A bordo del vuelo papal con destino a Argelia esta semana, el papa León XIV, en declaraciones a los periodistas, se refirió a una carta del siglo IV: la Carta 130 a Proba, de san Agustín de Hipona.
Esta referencia nos permite vislumbrar la identidad agustiniana del papa, una identidad que ha asumido abiertamente desde su elección, autodenominándose "hijo de Agustín". Esa herencia marca su lenguaje y el camino espiritual que propone a toda la Iglesia.
La oración como deseo
En la Carta a Proba, Agustín responde a una pregunta sincera: ¿Cómo se debe orar, sobre todo cuando la propia Escritura admite que "no sabemos orar como conviene" (Rom 8, 26)?
La oración, explica, no consiste principalmente en palabras, sino en deseo. "Prolongar la oración", escribe Agustín, "es tener el corazón palpitando con una emoción piadosa y continua". Lo que importa no es la elocuencia, sino el anhelo: una orientación constante del alma hacia Dios.
Esta idea, destacada por el papa León, disipa una inquietud moderna: la presión de "rezar bien". Agustín libera al creyente de la "técnica". Incluso el anhelo sin palabras puede ser más auténtico que frases cuidadosamente construidas. La verdadera oración ensancha el corazón, ampliando su capacidad para recibir lo que busca pero que aún no puede comprender plenamente.

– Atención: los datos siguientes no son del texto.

/-
Copyright (c) 2026. All rights reserved.
Released under Apache 2.0 license as described in the file LICENSE.
Authors: abc-iut cell, prover seat abc-iut-L4-d2 (gen 6).
-/
import Literature.AnabelianGeometry.AbsoluteAnabelian.GaloisTheatersNumberFieldShadowContext
import Literature.AnabelianGeometry.AbsoluteAnabelian.GaloisTheatersNumberFieldShadowDecomposition
import Literature.AnabelianGeometry.AbsoluteAnabelian.PanalocalTheatersGeneric
import Literature.AnabelianGeometry.AbsoluteAnabelian.MonoAnalyticLogShellsSubProofs
import Literature.AnabelianGeometry.AbsoluteAnabelian.MLFGaloisTypeProofs
import Literature.AnabelianGeometry.AbsoluteAnabelian.NumberFieldValuationProSetDecomposition
import Literature.AnabelianGeometry.AbsoluteAnabelian.AbsTopIProp23InfiniteIndexProofs
import HarnessLib

/-!
# [AbsTopIII] Def 5.1 (iv) / Cor 5.2 (v) and Def 5.6 (ii) PROVED at the number-field shadow context:
# panalocalization (F-0182) and mono-analyticization (F-0181)

S. Mochizuki, *Topics in absolute anabelian geometry III* [MochizukiAbsTopIII2015], Def 5.1 (iv) p. 116 / Cor 5.2 (v)
p. 120 (the panalocalization `V✠(Π)` of `V⊚(Π)`) and Def 5.6 (ii) p. 135 (the mono-analyticization, `G_w` "isomorphic
to the quotient `Π_v ↠ G_v` determined by the absolute Galois group of the base field").  The cell types them as NAMED
`Prop` FACTS over an interface context `R` (`PanalocalTheaters.lean`: `PanalocalizationExists` F-0182,
`MonoAnalyticizationExists` F-0181), with universal closures refuted and GENERIC reductions by abc-iut-f-104
(`PanalocalTheatersGeneric.lean`): `panalocalizationExists_of_mapProVal_mem` (⇐ `Aut(Π)` respects
`{⊚} ∪ V^non ∪ V^arc` through `V⊚(−)`) and `monoAnalyticizationExists_of_isMLFGaloisType` (⇐ every
`G_ṽ = aug(Π_ṽ)`, `ṽ` nonarchimedean, is of MLF-Galois type).

THIS PROOF-ONLY FILE discharges both side conditions AT `R := NumberFieldShadow.context F`, the `GlobalAnabelianContext`
TERM of the number-field arithmetic shadow (`GaloisTheatersNumberFieldShadowContext.lean`, abc-iut-L4-d2 g6):

* `contextMapProVal_mem_non` / `_mem_arc` — `V⊚(f)` (translation by the conjugator) preserves `V^non`, `V^arc`;
  **`panalocalizationExists_context : PanalocalizationExists (context F)`** (F-0182);
* `ratChart_injective_of_isAdmissible` — the `ℚ`-chart of an ADMISSIBLE `Π_E` is injective: its kernel is a finite
  (it misses an open subgroup), hence topologically finitely generated closed normal subgroup of `Π_E ≅ G_F`, so lies
  in `Δ_E = 1` by the interface axiom `geom_isMax` ([AbsAnab] Thm 1.1.2, F-0031); `isOpen_range_ratChart_of_isAdmissible`;
* `isMLFGaloisType_decomp_context` — for admissible `Π_E` and nonarchimedean `ṽ`, `Π_{E,ṽ} ≅ D_ṽ ∩ ratChart(Π_E)` is an OPEN
  subgroup of the decomposition group `D_ṽ ⊆ G_ℚ` of the place `ṽ` of `ℚ̄`, which is `≅ Gal(ℚ̄_p/ℚ_p·)` of MLF type
  (abc-iut-f-104's `isMLFGaloisType_decomp_inr_inl` at `F = ℚ`), and open subgroups of MLF-type groups are MLF-type
  ([AbsTopIII] Prop 5.8 (ii) L01, `Prop58ii.openSubgroup_isMLFGaloisType`); `isMLFGaloisType_galDecomp_context` — so is
  `G_ṽ = aug(Π_{E,ṽ})` (`aug` is bijective at the shadow, abc-iut-f-104's `nonempty_continuousMulEquiv_map_aug`);
  **`monoAnalyticizationExists_context : MonoAnalyticizationExists (context F) ma`** (F-0181), for every archimedean
  mono-analyticization datum `ma`.

HONEST LABEL: «instance PROVED at the number-field SHADOW context» (`Δ = 1`, stub archimedean geometry) — NOT at print's
`EA⊚` of hyperbolic orbicurves (E-L4-13); the rows stay assumptions at the intended model.  F-0183
(`PanalocalizationMapsHom`) is NOT addressed here.  Classical; nothing here bears on [IUTchIII] Cor. 3.12 or takes a
side; typed ≠ proved elsewhere.
-/

noncomputable section

open scoped Pointwise Topology
open CategoryTheory NumberField Field

namespace Literature.AnabelianGeometry.AbsoluteAnabelian

namespace NumberFieldShadow

variable (F : Type) [Field F] [NumberField F]

/-! ### F-0182: the panalocalization exists -/

/-- `V⊚(f)` maps nonarchimedean elements to nonarchimedean elements. [cite: MochizukiAbsTopIII2015, Def 5.1 (iii) p.115] -/
theorem contextMapProVal_mem_non {E₁ E₂ : FundamentalExtension.{0}} (f : E₁ ⟶ E₂) (hf : IsEAHom f)
    (v : (contextProVal E₁).carrier) (hv : v ∈ (contextProVal E₁).non) :
    contextMapProVal f hf v ∈ (contextProVal E₂).non := by
  letI := (NumberField.valuationProSet ℚ).action
  change conjugator f hf • (show (NumberField.valuationProSet ℚ).carrier from v) ∈ (NumberField.valuationProSet ℚ).non
  exact (NumberField.valuationProSet ℚ).smul_mem_non _ hv

/-- `V⊚(f)` maps archimedean elements to archimedean elements. [cite: MochizukiAbsTopIII2015, Def 5.1 (iii) p.115] -/
theorem contextMapProVal_mem_arc {E₁ E₂ : FundamentalExtension.{0}} (f : E₁ ⟶ E₂) (hf : IsEAHom f)
    (v : (contextProVal E₁).carrier) (hv : v ∈ (contextProVal E₁).arc) :
    contextMapProVal f hf v ∈ (contextProVal E₂).arc := by
  letI := (NumberField.valuationProSet ℚ).action
  change conjugator f hf • (show (NumberField.valuationProSet ℚ).carrier from v) ∈ (NumberField.valuationProSet ℚ).arc
  exact (NumberField.valuationProSet ℚ).smul_mem_arc _ hv

/-- **Def 5.1 (iv) / Cor 5.2 (v), object part (F-0182), PROVED at the number-field shadow context**: for every
admissible `Π`, the panalocalization `V✠(Π)` of `V⊚(Π)` exists (underlying set `V⊚(Π)/Aut(Π)`; `Aut(Π)` acts on
`V⊚(ℚ̄/ℚ)` through conjugators, i.e. by Galois translations, which respect `{⊚} ∪ V^non ∪ V^arc`).
[cite: MochizukiAbsTopIII2015, Cor 5.2 (v) p.120] -/
theorem panalocalizationExists_context : PanalocalizationExists (context F) :=
  panalocalizationExists_of_mapProVal_mem (context F) (fun _ _ α hα => contextMapProVal_generic α.hom hα)
    (fun _ _ α hα v hv => contextMapProVal_mem_non α.hom hα v hv)
    (fun _ _ α hα v hv => contextMapProVal_mem_arc α.hom hα v hv)

/-! ### The `ℚ`-chart of an admissible `Π` is injective with open range -/

/-- **The `ℚ`-chart of an ADMISSIBLE `Π_E` is injective**: its kernel misses an open subgroup, so is finite, hence a
topologically finitely generated closed normal subgroup of `Π_E`, which lies in `Δ_E` by the interface axiom
`geom_isMax` ([AbsAnab] Thm 1.1.2 at `G_F`) — and `Δ_E = 1` at the shadow. [cite: MochizukiAbsAnab2004, Thm 1.1.2 p.6] -/
theorem ratChart_injective_of_isAdmissible {E : FundamentalExtension.{0}} (hE : IsAdmissible F E) :
    Function.Injective (ratChart E) := by
  obtain ⟨W, hW, hinj, -⟩ := ratChart_spec (hasRatChart_of_isAdmissible F hE)
  let K : Subgroup E.arith := (ratChart E).toMonoidHom.ker
  -- `K ∩ W = 1`
  have hKW : ∀ x ∈ K, x ∈ W → x = 1 := fun x hx hxW =>
    hinj hxW W.one_mem (by rw [map_one]; exact hx)
  -- `K` is finite: it injects into the finite coset space `Π / W`
  haveI : Finite (E.arith ⧸ W) := Subgroup.quotient_finite_of_isOpen W hW
  have hKfin : Finite K := by
    refine Finite.of_injective (fun x : K => (QuotientGroup.mk (x : E.arith) : E.arith ⧸ W)) ?_
    intro a b hab
    have hmemW : (a : E.arith)⁻¹ * b ∈ W := QuotientGroup.eq.mp hab
    have hmemK : (a : E.arith)⁻¹ * b ∈ K := K.mul_mem (K.inv_mem a.2) b.2
    exact Subtype.ext (inv_mul_eq_one.mp (hKW _ hmemK hmemW))
  -- `K` is closed, normal and topologically finitely generated, hence `≤ Δ_E = ⊥`
  have hKc : IsClosed (K : Set E.arith) := by
    change IsClosed ((ratChart E) ⁻¹' {1})
    exact isClosed_singleton.preimage (ratChart E).continuous
  haveI : K.Normal := MonoidHom.normal_ker _
  haveI : Finite K := hKfin
  have htfg : IsTopologicallyFinitelyGenerated K := FundamentalExtension.isTopologicallyFinitelyGenerated_of_finite
  have hle : K ≤ E.geom := (isMaxTopFGClosedNormal_geom_of_isAdmissible F hE).maximal K inferInstance hKc htfg
  rw [geom_eq_bot_of_isAdmissible F hE, le_bot_iff] at hle
  exact (MonoidHom.ker_eq_bot_iff _).mp hle

/-- The range of the `ℚ`-chart of an admissible `Π_E` is an OPEN subgroup of `G_ℚ` (it contains the open image of the
chart's open subgroup). [cite: MochizukiAbsTopIII2015, Def 5.1 (iii) p.115] -/
theorem isOpen_range_ratChart_of_isAdmissible {E : FundamentalExtension.{0}} (hE : IsAdmissible F E) :
    IsOpen (((ratChart E).toMonoidHom.range : Subgroup (absoluteGaloisGroup ℚ)) : Set (absoluteGaloisGroup ℚ)) := by
  obtain ⟨W, _, _, hop⟩ := ratChart_spec (hasRatChart_of_isAdmissible F hE)
  refine Subgroup.isOpen_mono (H₁ := W.map (ratChart E).toMonoidHom) ?_ (by rw [Subgroup.coe_map]; exact hop)
  rintro _ ⟨w, -, rfl⟩
  exact ⟨w, rfl⟩

/-! ### F-0181: decomposition groups at the shadow context are of MLF-Galois type -/

/-- **`Π_{E,ṽ}` is of MLF-Galois type** for admissible `Π_E` and nonarchimedean `ṽ ∈ V⊚(Π_E)`: through the (injective)
`ℚ`-chart, `Π_{E,ṽ} ≅ D_ṽ ∩ ratChart(Π_E)`, an OPEN subgroup of the decomposition group `D_ṽ ⊆ G_ℚ` of the place `ṽ` of
`ℚ̄` — itself the absolute Galois group of a `p`-adic field — and open subgroups of MLF-type groups are MLF-type
(Prop 5.8 (ii) L01). [cite: MochizukiAbsTopIII2015, Def 5.6 (ii) p.135] -/
theorem isMLFGaloisType_decomp_context {E : FundamentalExtension.{0}} (hE : IsAdmissible F E)
    (v : (contextProVal E).carrier) (hv : v ∈ (contextProVal E).non)
    (hclosed : IsClosed (((contextProVal E).decomp v : Subgroup E.arith) : Set E.arith)) :
    IsMLFGaloisType (ProfiniteGrp.ofClosedSubgroup (G := E.arith) ⟨(contextProVal E).decomp v, hclosed⟩) := by
  obtain ⟨A, rfl⟩ : v ∈ Set.range (fun A : NumberFieldValuationProSet.NonArch ℚ =>
      (Sum.inr (Sum.inl A) : NumberFieldValuationProSet.Carrier ℚ)) := hv
  have hinj := ratChart_injective_of_isAdmissible F hE
  set m := ratChart E with hm
  -- the decomposition group `D` of the place in `G_ℚ`, as a profinite group of MLF type
  let Dsub : Subgroup (absoluteGaloisGroup ℚ) := (NumberField.valuationProSet ℚ).decomp (Sum.inr (Sum.inl A))
  have hDc : IsClosed (Dsub : Set (absoluteGaloisGroup ℚ)) := (NumberField.valuationProSet ℚ).isClosed_decomp _
  let D : ProfiniteGrp.{0} := ProfiniteGrp.ofClosedSubgroup (G := absoluteGaloisGrp ℚ) ⟨Dsub, hDc⟩
  have hD : IsMLFGaloisType D := NumberFieldValuationProSet.isMLFGaloisType_decomp_inr_inl ℚ A
  -- the open subgroup `D ∩ range m` of `D`
  have hRo := isOpen_range_ratChart_of_isAdmissible F hE
  let U : OpenSubgroup D :=
    ⟨(m.toMonoidHom.range).comap Dsub.subtype,
      hRo.preimage continuous_subtype_val⟩
  have hU : IsMLFGaloisType (ProfiniteGrp.ofClosedSubgroup ⟨U.toSubgroup, U.isClosed⟩) :=
    Prop58ii.openSubgroup_isMLFGaloisType D hD U
  -- `Π_{E,ṽ} = m⁻¹(D) ≅ D ∩ range m`
  have hmem : ∀ g : E.arith, g ∈ (contextProVal E).decomp (Sum.inr (Sum.inl A)) ↔ m g ∈ Dsub := by
    intro g
    change g ∈ ((NumberField.valuationProSet ℚ).comap (ratChart E)).decomp _ ↔ _
    rw [GaloisProSet.decomp_comap, Subgroup.mem_comap]
    rfl
  haveI : CompactSpace ((contextProVal E).decomp (Sum.inr (Sum.inl A))) :=
    isCompact_iff_compactSpace.mp hclosed.isCompact
  let r : (contextProVal E).decomp (Sum.inr (Sum.inl A)) →* U.toSubgroup :=
    { toFun := fun g => ⟨⟨m g, (hmem g).mp g.2⟩, ⟨g, rfl⟩⟩
      map_one' := Subtype.ext (Subtype.ext (map_one m))
      map_mul' := fun a b => Subtype.ext (Subtype.ext (map_mul m (a : E.arith) (b : E.arith))) }
  have hrbij : Function.Bijective r := by
    refine ⟨fun a b h => Subtype.ext (hinj ?_), fun u => ?_⟩
    · exact congrArg (fun x : U.toSubgroup => x.1.1) h
    · obtain ⟨⟨d, hd⟩, ⟨g, hg⟩⟩ := u
      have hg' : m g = d := hg
      refine ⟨⟨g, (hmem g).mpr (hg' ▸ hd)⟩, Subtype.ext (Subtype.ext hg')⟩
  let e₀ := MulEquiv.ofBijective r hrbij
  have hc : Continuous e₀ := by
    refine Continuous.subtype_mk (Continuous.subtype_mk ?_ _) _
    exact m.continuous.comp continuous_subtype_val
  let e : (contextProVal E).decomp (Sum.inr (Sum.inl A)) ≃ₜ* U.toSubgroup :=
    { e₀ with
      continuous_toFun := hc
      continuous_invFun := Continuous.continuous_symm_of_equiv_compact_to_t2 (f := e₀.toEquiv) hc }
  exact IsMLFGaloisType.of_continuousMulEquiv hU e

/-- **`G_ṽ = aug(Π_{E,ṽ})` is of MLF-Galois type** for admissible `Π_E` and nonarchimedean `ṽ` (at the shadow `aug` is a
bijection, so `aug(Π_{E,ṽ}) ≅ Π_{E,ṽ}`) — the hypothesis of `monoAnalyticizationExists_of_isMLFGaloisType`, with ANY
closedness witness. [cite: MochizukiAbsTopIII2015, Def 5.6 (ii) p.135] -/
theorem isMLFGaloisType_galDecomp_context {E : FundamentalExtension.{0}} (hE : IsAdmissible F E)
    (v : (contextProVal E).carrier) (hv : v ∈ (contextProVal E).non)
    (hclosed : IsClosed ((((contextProVal E).decomp v).map E.aug.toMonoidHom : Subgroup E.gal) : Set E.gal)) :
    IsMLFGaloisType (ProfiniteGrp.ofClosedSubgroup (G := E.gal)
      ⟨((contextProVal E).decomp v).map E.aug.toMonoidHom, hclosed⟩) := by
  obtain ⟨e⟩ := nonempty_continuousMulEquiv_map_aug F hE ((contextProVal E).decomp v)
    ((contextProVal E).isClosed_decomp v)
  exact IsMLFGaloisType.of_continuousMulEquiv
    (isMLFGaloisType_decomp_context F hE v hv ((contextProVal E).isClosed_decomp v)) e.symm

/-- **Def 5.6 (ii) (F-0181), PROVED at the number-field shadow context**: every panalocal Galois-theater over
`NumberFieldShadow.context F` admits a mono-analyticization, for every archimedean mono-analyticization datum `ma`.
[cite: MochizukiAbsTopIII2015, Def 5.6 (ii) p.135] -/
theorem monoAnalyticizationExists_context (ma : ArchMonoAnalyticization.{0}) :
    MonoAnalyticizationExists (context F) ma :=
  monoAnalyticizationExists_of_isMLFGaloisType (context F) ma fun _ hE v hv =>
    isMLFGaloisType_galDecomp_context F hE v hv _

end NumberFieldShadow

end Literature.AnabelianGeometry.AbsoluteAnabelian

end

La búsqueda de una vida feliz
La enseñanza de Agustín sobre la oración es inseparable de su concepción de la felicidad. En la Carta 130, insiste en que todo ser humano anhela, en última instancia, una vida feliz, y que esa felicidad no es otra cosa que Dios mismo.
Este tema se hace eco de su obra anterior, Sobre la vida feliz, uno de los Diálogos de Cassiciacum escritos poco después de su conversión. En ella, Agustín explora la felicidad como participación en la verdad y comunión con Dios. La búsqueda inquieta de la plenitud, tan familiar hoy en día, encuentra su respuesta en la alineación con lo divino.
La oración, entonces, se convierte en el campo de entrenamiento del deseo. Pedimos lo que aún no podemos ver y, al pedirlo, aprendemos a desear correctamente.
Los Diálogos de Cassiciacum
El Papa agustino
La recomendación del papa León resulta especialmente acertada teniendo en cuenta su peregrinación por el norte de África, la tierra donde Agustín ejerció como obispo de Hipona. Su visita a la basílica cercana a Hipona Regia supone un retorno a las raíces espirituales.
De hecho, en la misma conversación con el periodista de OSVNews, afirmó: "En este viaje en particular, diría que si alguien no ha leído Las confesiones de San Agustín, es un excelente punto de partida".
Esta continuidad también explica las recurrentes referencias del Papa a Agustín, incluso con un toque de humor, como relata Mares. La voz del santo ofrece algo de perdurable relevancia: una forma de comprender el corazón humano que trasciende los siglos.